Wałęsa służył SB już 15 grudnia 1970 r.? Krzysztof Wyszkowski
Oto dokument urzędowy, z którego wynika, że Lech Wałęsa był człowiekiem dyspozycyjnym wobec komunistycznej policji politycznej już przed formalnym werbunkiem w dniu 19 grudnia 1970 r. Może to oznaczać, że jego zachowanie w dniu 15 grudnia 1970 r. – poranne rzekomo spontaniczne spotkanie z dyrektorem Stoczni, rzucenie wezwania do wyjścia stoczniowców na ulice, a także znalezienie się w Komendzie Milicji w chwili, gdy do jego kolegów strzelano – mogło zostać uzgodnione z SB w dniu 14 grudniu, gdy nie wziął udziału w strajku, a sam tłumaczył, że nie było go w pracy.

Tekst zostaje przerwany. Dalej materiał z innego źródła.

import Mathlib
import HarnessLib

/-!
# Stub `stub_mourreThresholdLAP` — Mourre LAP infrastructure 16: compactly supported cutoffs factor through the resolvent variables

Item `stmt-AtomisticToContinuum-12594` (crux `MourreDissolution` of route `EmbeddedDrudeMourre`,
sub-problem `FouriersLaw`), line `separable-vertex-faddeev-pair-sector`, stub S6
`stub_mourreThresholdLAP` (Mourre's limiting absorption principle; NOT in the tree). Fifth step of
L3 of the proof map (ABG Thm 6.2.5 by route (b)), PURE REAL ANALYSIS: a smooth compactly supported
`φ : ℝ → ℂ` is written as a product of smooth compactly supported functions of the two bounded
"resolvent variables" `t = 1/(1 + (x-c)²)` and `s = (x-c)/(1 + (x-c)²)` (the symbols of
`R(c+i)R(c-i)` and `½(R(c+i) + R(c-i))`):

  `φ(x) = Φ₁(1/(1 + (x-c)²)) · Χ((x-c)/(1 + (x-c)²))`   for ALL real `x`,

with the shift `c` chosen to the left of `supp φ` (so that `t` is injective there; no square-root
singularity is met: `Φ₁(u) = φ(c + √(1/u - 1))` is smooth because `φ` vanishes near the two ends
`u ↓ 0`, `u ↑ 1`) and `Χ` a bump equal to `1` on the positive `s`-range of the support and to `0` on
`s ≤ 0` (killing the mirror branch `x ↦ 2c - x`). Headline
`compactlySupported_factorsThrough_resolventVariables`. No operators appear in this file.
-/

noncomputable section

open Filter Topology Set Metric

namespace Summit.AtomisticToContinuum.FouriersLaw.Theorems.MourreDissolution

/-! ## §1. The radial profile `Φ₁(u) = φ(c + √(1/u - 1))` -/

/-- The radial profile of `φ` seen through `t = 1/(1 + (x - c)²)`: `profile φ c u = φ(c + √(1/u - 1))`
(`√` is Mathlib's `Real.sqrt`, `= 0` on non-positive arguments, so the profile is `φ(c)` for
`u ∉ (0, 1)`). [folklore] -/
def profile (φ : ℝ → ℂ) (c u : ℝ) : ℂ := φ (c + Real.sqrt (1 / u - 1))

/-- On the `t`-variable of a point right of `c` the profile returns `φ`:
`profile φ c (1/(1 + y²)) = φ(c + y)` for `y ≥ 0`. [folklore] -/
theorem profile_tVar (φ : ℝ → ℂ) (c : ℝ) {y : ℝ} (hy : 0 ≤ y) :
    profile φ c (1 / (1 + y ^ 2)) = φ (c + y) := by
  have h : 1 / (1 / (1 + y ^ 2)) - 1 = y ^ 2 := by
    have : (0 : ℝ) < 1 + y ^ 2 := by positivity
    field_simp
    ring
  rw [profile, h, Real.sqrt_sq hy]

/-- The profile vanishes for `u > 1/2` when `φ` vanishes on `(-∞, c + 1)`. [folklore] -/
theorem profile_eq_zero_of_half_lt {φ : ℝ → ℂ} {c : ℝ} (h1 : ∀ r, r < 1 → φ (c + r) = 0) {u : ℝ}
    (hu : 1 / 2 < u) : profile φ c u = 0 := by
  refine h1 _ ?_
  have hu0 : 0 < u := by linarith
  have hlt : 1 / u - 1 < 1 := by
    have : 1 / u < 2 := by rw [div_lt_iff₀ hu0]; linarith
    linarith
  rcases le_or_gt (1 / u - 1) 0 with h | h
  · rw [Real.sqrt_eq_zero'.2 h]; exact one_pos
  · calc Real.sqrt (1 / u - 1) < Real.sqrt 1 := Real.sqrt_lt_sqrt h.le hlt
      _ = 1 := Real.sqrt_one

/-- The profile vanishes for `u < 1/(1 + b²)` when `φ` vanishes on `(-∞, c + 1) ∪ (c + b, ∞)`.
[folklore] -/
theorem profile_eq_zero_of_lt {φ : ℝ → ℂ} {c b : ℝ} (hb : 0 < b) (h1 : ∀ r, r < 1 → φ (c + r) = 0)
    (h2 : ∀ r, b < r → φ (c + r) = 0) {u : ℝ} (hu : u < 1 / (1 + b ^ 2)) : profile φ c u = 0 := by
  rcases le_or_gt u 0 with hu0 | hu0
  · refine h1 _ ?_
    have : 1 / u - 1 ≤ 0 := by
      have : 1 / u ≤ 0 := div_nonpos_of_nonneg_of_nonpos zero_le_one hu0
      linarith
    rw [Real.sqrt_eq_zero'.2 this]
    exact one_pos
  · refine h2 _ ?_
    have hb2 : b ^ 2 < 1 / u - 1 := by
      have h' : 1 + b ^ 2 < 1 / u := by
        rw [lt_div_iff₀ hu0]
        have := (lt_div_iff₀ (by positivity : (0 : ℝ) < 1 + b ^ 2)).1 hu
        linarith
      linarith
    calc b = Real.sqrt (b ^ 2) := (Real.sqrt_sq hb.le).symm
      _ < Real.sqrt (1 / u - 1) := Real.sqrt_lt_sqrt (sq_nonneg _) hb2

/-- **The profile is smooth**: on `(0, 1)` it is a composition of smooth maps (`√` away from `0`),
and near every point of `(-∞, 1/(1+b²)) ∪ (1/2, ∞) ⊇ ℝ ∖ (0, 1)` it vanishes identically. [folklore] -/
theorem contDiff_profile {φ : ℝ → ℂ} (hφ : ContDiff ℝ ((⊤ : ℕ∞) : WithTop ℕ∞) φ) {c b : ℝ}
    (hb : 0 < b) (h1 : ∀ r, r < 1 → φ (c + r) = 0) (h2 : ∀ r, b < r → φ (c + r) = 0) :
    ContDiff ℝ ((⊤ : ℕ∞) : WithTop ℕ∞) (profile φ c) := by
  refine contDiff_iff_contDiffAt.2 fun u => ?_
  by_cases hu : 0 < u ∧ u < 1
  · -- smooth composition on `(0, 1)`
    have hne : 1 / u - 1 ≠ 0 := by
      have : 1 < 1 / u := by rw [lt_div_iff₀ hu.1]; linarith
      linarith
    have h_inner : ContDiffAt ℝ ((⊤ : ℕ∞) : WithTop ℕ∞) (fun w : ℝ => 1 / w - 1) u :=
      ((contDiffAt_const.div contDiffAt_id hu.1.ne').sub contDiffAt_const)
    have h_sqrt : ContDiffAt ℝ ((⊤ : ℕ∞) : WithTop ℕ∞) (fun w : ℝ => Real.sqrt (1 / w - 1)) u :=
      (Real.contDiffAt_sqrt hne).comp u h_inner
    exact hφ.contDiffAt.comp u (contDiffAt_const.add h_sqrt)
  · -- locally zero elsewhere
    have hzero : profile φ c =ᶠ[𝓝 u] fun _ => 0 := by
      rcases not_and_or.1 hu with hu0 | hu1
      · have hu0' : u < 1 / (1 + b ^ 2) := (not_lt.1 hu0).trans_lt (by positivity)
        filter_upwards [Iio_mem_nhds hu0'] with w hw
        exact profile_eq_zero_of_lt hb h1 h2 hw
      · have hu1' : 1 / 2 < u := by linarith [not_lt.1 hu1]
        filter_upwards [Ioi_mem_nhds hu1'] with w hw
        exact profile_eq_zero_of_half_lt h1 hw
    exact (contDiffAt_const (c := (0 : ℂ))).congr_of_eventuallyEq hzero

/-- **The profile has compact support** `⊆ [1/(1+b²), 1/2]`. [folklore] -/
theorem hasCompactSupport_profile {φ : ℝ → ℂ} {c b : ℝ} (hb : 0 < b)
    (h1 : ∀ r, r < 1 → φ (c + r) = 0) (h2 : ∀ r, b < r → φ (c + r) = 0) :
    HasCompactSupport (profile φ c) := by
  refine HasCompactSupport.intro (isCompact_Icc (a := 1 / (1 + b ^ 2)) (b := 1 / 2)) fun u hu => ?_
  rw [mem_Icc, not_and_or, not_le, not_le] at hu
  rcases hu with hu | hu
  · exact profile_eq_zero_of_lt hb h1 h2 hu
  · exact profile_eq_zero_of_half_lt h1 hu

/-! ## §2. The angular bump `Χ` on the `s`-variable -/

/-- `b/(1 + b²) ≤ 2/5` for `b ≥ 2` (the `s`-value at the right end of the support). [folklore] -/
theorem div_one_add_sq_le {b : ℝ} (hb : 2 ≤ b) : b / (1 + b ^ 2) ≤ 2 / 5 := by
  rw [div_le_div_iff₀ (by positivity) (by norm_num)]
  nlinarith

/-- **The angular bump**: a smooth bump around `1/2` equal to `1` on `[b/(1+b²), 1 - b/(1+b²)]` and
supported in `(b/(2(1+b²)), 1 - b/(2(1+b²)))` (so vanishing on `s ≤ 0`). [folklore] -/
def angularBump {b : ℝ} (hb : 2 ≤ b) : ContDiffBump (1 / 2 : ℝ) where
  rIn := 1 / 2 - b / (1 + b ^ 2)
  rOut := 1 / 2 - b / (2 * (1 + b ^ 2))
  rIn_pos := by have := div_one_add_sq_le hb; linarith
  rIn_lt_rOut := by
    have : 0 < b / (1 + b ^ 2) := by positivity
    have e : b / (2 * (1 + b ^ 2)) = b / (1 + b ^ 2) / 2 := by
      rw [div_div, mul_comm]
    rw [e]; linarith

/-- The angular bump is `1` on the `s`-range `[b/(1+b²), 1/2]` of the support. [folklore] -/
theorem angularBump_eq_one {b : ℝ} (hb : 2 ≤ b) {w : ℝ} (hw1 : b / (1 + b ^ 2) ≤ w) (hw2 : w ≤ 1 / 2) :
    (angularBump hb) w = 1 := by
  refine (angularBump hb).one_of_mem_closedBall ?_
  rw [mem_closedBall, Real.dist_eq, abs_le]
  change -(1 / 2 - b / (1 + b ^ 2)) ≤ w - 1 / 2 ∧ w - 1 / 2 ≤ 1 / 2 - b / (1 + b ^ 2)
  have : 0 < b / (1 + b ^ 2) := by positivity
  constructor <;> linarith

/-- The angular bump vanishes on `w ≤ 0`. [folklore] -/
theorem angularBump_eq_zero {b : ℝ} (hb : 2 ≤ b) {w : ℝ} (hw : w ≤ 0) : (angularBump hb) w = 0 := by
  refine (angularBump hb).zero_of_le_dist ?_
  rw [Real.dist_eq]
  change 1 / 2 - b / (2 * (1 + b ^ 2)) ≤ |w - 1 / 2|
  have : 0 < b / (2 * (1 + b ^ 2)) := by positivity
  have h : 1 / 2 - w ≤ |w - 1 / 2| := by rw [abs_sub_comm]; exact le_abs_self _
  linarith

/-- `s(y) = y/(1+y²)` is at most `1/2`. [folklore] -/
theorem sVar_le_half (y : ℝ) : y / (1 + y ^ 2) ≤ 1 / 2 := by
  rw [div_le_div_iff₀ (by positivity) (by norm_num)]
  nlinarith [sq_nonneg (y - 1)]

/-- `s` is decreasing on `[1, ∞)`: `b/(1+b²) ≤ y/(1+y²)` for `1 ≤ y ≤ b`. [folklore] -/
theorem sVar_ge_of_le {y b : ℝ} (hy : 1 ≤ y) (hyb : y ≤ b) : b / (1 + b ^ 2) ≤ y / (1 + y ^ 2) := by
  rw [div_le_div_iff₀ (by positivity) (by positivity)]
  nlinarith [mul_nonneg (sub_nonneg.2 hyb) (by nlinarith : (0 : ℝ) ≤ y * b - 1)]

/-! ## §3. The factorisation -/

/-- **Pointwise factorisation through the resolvent variables**: if `φ` is supported in
`[c + 1, c + b]` (`b ≥ 2`), then for ALL real `x`,
`φ(x) = Φ₁(1/(1+(x-c)²)) · Χ((x-c)/(1+(x-c)²))` with `Φ₁ = profile φ c`, `Χ = angularBump`. [folklore] -/
theorem cutoff_factorisation {φ : ℝ → ℂ} {c b : ℝ} (hb : 2 ≤ b)
    (hsupp : ∀ x, φ x ≠ 0 → c + 1 ≤ x ∧ x ≤ c + b) (x : ℝ) :
    φ x = profile φ c (1 / (1 + (x - c) ^ 2)) *
      (((angularBump hb) ((x - c) / (1 + (x - c) ^ 2)) : ℝ) : ℂ) := by
  set y := x - c with hy
  have hx : x = c + y := by rw [hy]; ring
  by_cases hφ : φ x = 0
  · -- both sides vanish
    rw [hφ]
    rcases le_or_gt 0 y with h0 | h0
    · rw [profile_tVar φ c h0, ← hx, hφ, zero_mul]
    · have hs : y / (1 + y ^ 2) ≤ 0 := div_nonpos_of_nonpos_of_nonneg h0.le (by positivity)
      rw [angularBump_eq_zero hb hs]
      simp
  · obtain ⟨h1, h2⟩ := hsupp x hφ
    have hy1 : 1 ≤ y := by linarith
    have hyb : y ≤ b := by linarith
    rw [profile_tVar φ c (by linarith), ← hx,
      angularBump_eq_one hb (sVar_ge_of_le hy1 hyb) (sVar_le_half y)]
    simp

/-- Support control in the radial parametrisation: `φ(c + r) = 0` for `r < 1` and for `r > b`.
[folklore] -/
theorem support_radial {φ : ℝ → ℂ} {c b : ℝ} (hsupp : ∀ x, φ x ≠ 0 → c + 1 ≤ x ∧ x ≤ c + b) :
    (∀ r, r < 1 → φ (c + r) = 0) ∧ (∀ r, b < r → φ (c + r) = 0) := by
  constructor
  · intro r hr
    by_contra h
    have := (hsupp _ h).1
    linarith
  · intro r hr
    by_contra h
    have := (hsupp _ h).2
    linarith

/-! ## §4. Headline (registered helper stub) -/

/-- **Compactly supported smooth functions factor through the resolvent variables, headline form**
(all binders explicit; registered helper stub of `stub_mourreThresholdLAP`): for every smooth
compactly supported `φ : ℝ → ℂ` there are a shift `c` and smooth compactly supported `Φ₁, Χ` with
`φ(x) = Φ₁(1/(1 + (x-c)²)) · Χ((x-c)/(1 + (x-c)²))` for all real `x`. [folklore] -/
theorem compactlySupported_factorsThrough_resolventVariables :
    ∀ (φ : ℝ → ℂ), ContDiff ℝ ((⊤ : ℕ∞) : WithTop ℕ∞) φ → HasCompactSupport φ →
      ∃ (c : ℝ) (Φ₁ Χ : ℝ → ℂ), ContDiff ℝ ((⊤ : ℕ∞) : WithTop ℕ∞) Φ₁ ∧ HasCompactSupport Φ₁ ∧
        ContDiff ℝ ((⊤ : ℕ∞) : WithTop ℕ∞) Χ ∧ HasCompactSupport Χ ∧
          ∀ x : ℝ, φ x = Φ₁ (1 / (1 + (x - c) ^ 2)) * Χ ((x - c) / (1 + (x - c) ^ 2)) := by
  intro φ hφ hK
  -- the support lies in a ball `[-R, R]`
  obtain ⟨R, hR⟩ := (Metric.isBounded_iff_subset_closedBall (0 : ℝ)).1 hK.isCompact.isBounded
  set R' : ℝ := max R 0 with hR'
  set c : ℝ := -R' - 1 with hc
  set b : ℝ := max (2 * R' + 1) 2 with hbdef
  have hb : 2 ≤ b := le_max_right _ _
  have hsupp : ∀ x, φ x ≠ 0 → c + 1 ≤ x ∧ x ≤ c + b := by
    intro x hx
    have hxK : x ∈ closedBall (0 : ℝ) R := hR (subset_tsupport _ (Function.mem_support.2 hx))
    rw [mem_closedBall, Real.dist_eq, sub_zero, abs_le] at hxK
    have hRR' : R ≤ R' := le_max_left _ _
    have h2 : 2 * R' + 1 ≤ b := le_max_left _ _
    constructor <;> [skip; skip] <;> linarith [hxK.1, hxK.2]
  obtain ⟨h1, h2⟩ := support_radial hsupp
  have hb0 : 0 < b := by linarith
  refine ⟨c, profile φ c, fun w => (((angularBump hb) w : ℝ) : ℂ), contDiff_profile hφ hb0 h1 h2,
    hasCompactSupport_profile hb0 h1 h2, ?_, ?_, fun x => cutoff_factorisation hb hsupp x⟩
  · exact Complex.ofRealCLM.contDiff.comp (angularBump hb).contDiff
  · exact (angularBump hb).hasCompactSupport.comp_left Complex.ofReal_zero

end Summit.AtomisticToContinuum.FouriersLaw.Theorems.MourreDissolution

Ponieważ również inne dokumenty urzędowe potwierdzają informację, że w dniach 14-15 grudnia 1970 r. Wałęsa spotkał się z kilkoma funkcjonariuszami tajnej policji, sprawa własnych słów Wałęsy, że za Grudzień`70 ma "krew na rękach" nabiera nowego sensu. Dlatego wzywam Lecha Wałęsę, by natychmiast wyjaśnił jakie były przyczyny, cel i skutki tych spotkań oraz gdzie znajdują się dokumenty, które wyrwał z teczek opisanych w tym dokumencie. Krzysztof Wyszkowski
„/.../ W listopadzie 1990 r. byłem zatrudniony na stanowisku /…/ UOP i wtedy w okresie 20-21 listopada 1990 r. dostałem ustne polecenie od szefa Urzędu – Andrzeja Milczanowskiego dokonania wstępnej oceny pod kątem identyfikacji osoby, która sporządziła pokwitowanie za udzielane informacje przekazane SB. /…/ materiałem porównawczym był osobisty odręczny list. Dokonałem ustnej oceny przekazanej bezpośrednio szefowi Milczanowskiemu. Nie sporządzałem żadnej pisemnej opinii. /…/ Ponownie zapoznałem się z materiałami dotyczącymi działalności opozycyjnej Prezydenta Lecha Wałęsy w 1992 r. Były to materiały operacyjne gromadzone przez Służby Bezpieczeństwa. /…/ przeprowadzałem analizę tych dokumentów pod kątem ustalenia danych, które mogłyby identyfikować tajnego współpracownika o pseudonimie „Bolek”. Materiałem wyjściowym do dokonanej przeze mnie analizy były przekazane mi teczki. Były to różne materiały znajdujące się w 7 teczkach zszytych /…/ Jedna teczka dotycząca sprawy obiektowej „Klan” zawierała ponad 200 stron, zaś pozostałe teczki zawierały około 100 kart. /…/ Około tygodnia pracowałem nad analizą tych dokumentów. Były one przechowywane w taki sposób, aby poza mną /…/ nikt nie miał do nich dostępu. Po upływie w/w terminu dowiedziałem się, że nie będę dalej kontynuował pracy, jak też mam nie sporządzać żadnej pisemnej analizy tych materiałów. Zastosowałem się do tego polecenia. Nie sporządziłem żadnej pisemnej analizy. W dniu 22 września 1992 r. otrzymałem ponownie te same dokumenty z poleceniem przejrzenia ich pod kątem ustalenia braków. Dokonałem tego i stwierdziłem, co pamiętam, dokładnie brak 21 kart, które zostały wyrwane, o czym świadczyły kawałki papieru. Te kartki zostały wyrwane z poszczególnych tomów, obecnie nie pamiętam z jakich. Przypominam sobie, że sześć kart kserokopii i maszynopisu sprawozdania z rozmowy z Lechem Wałęsą z dnia 14 – 15 grudnia 1970 r. było najprawdopodobniej wyrwane z teczki oznaczonej pieczęcią „Archiwum IV – 17”, ale numeru tomu nie pamiętam. Pozostałe karty były wyrwane z poszczególnych tomów i dotyczyły przeważnie notatek służbowych z rozmów operacyjnych z T.W. „Bolek”. Przypominam sobie, iż te notatki były sporządzone przez funkcjonariuszy SB o nazwisku Graczyk i Ratkiewicz.”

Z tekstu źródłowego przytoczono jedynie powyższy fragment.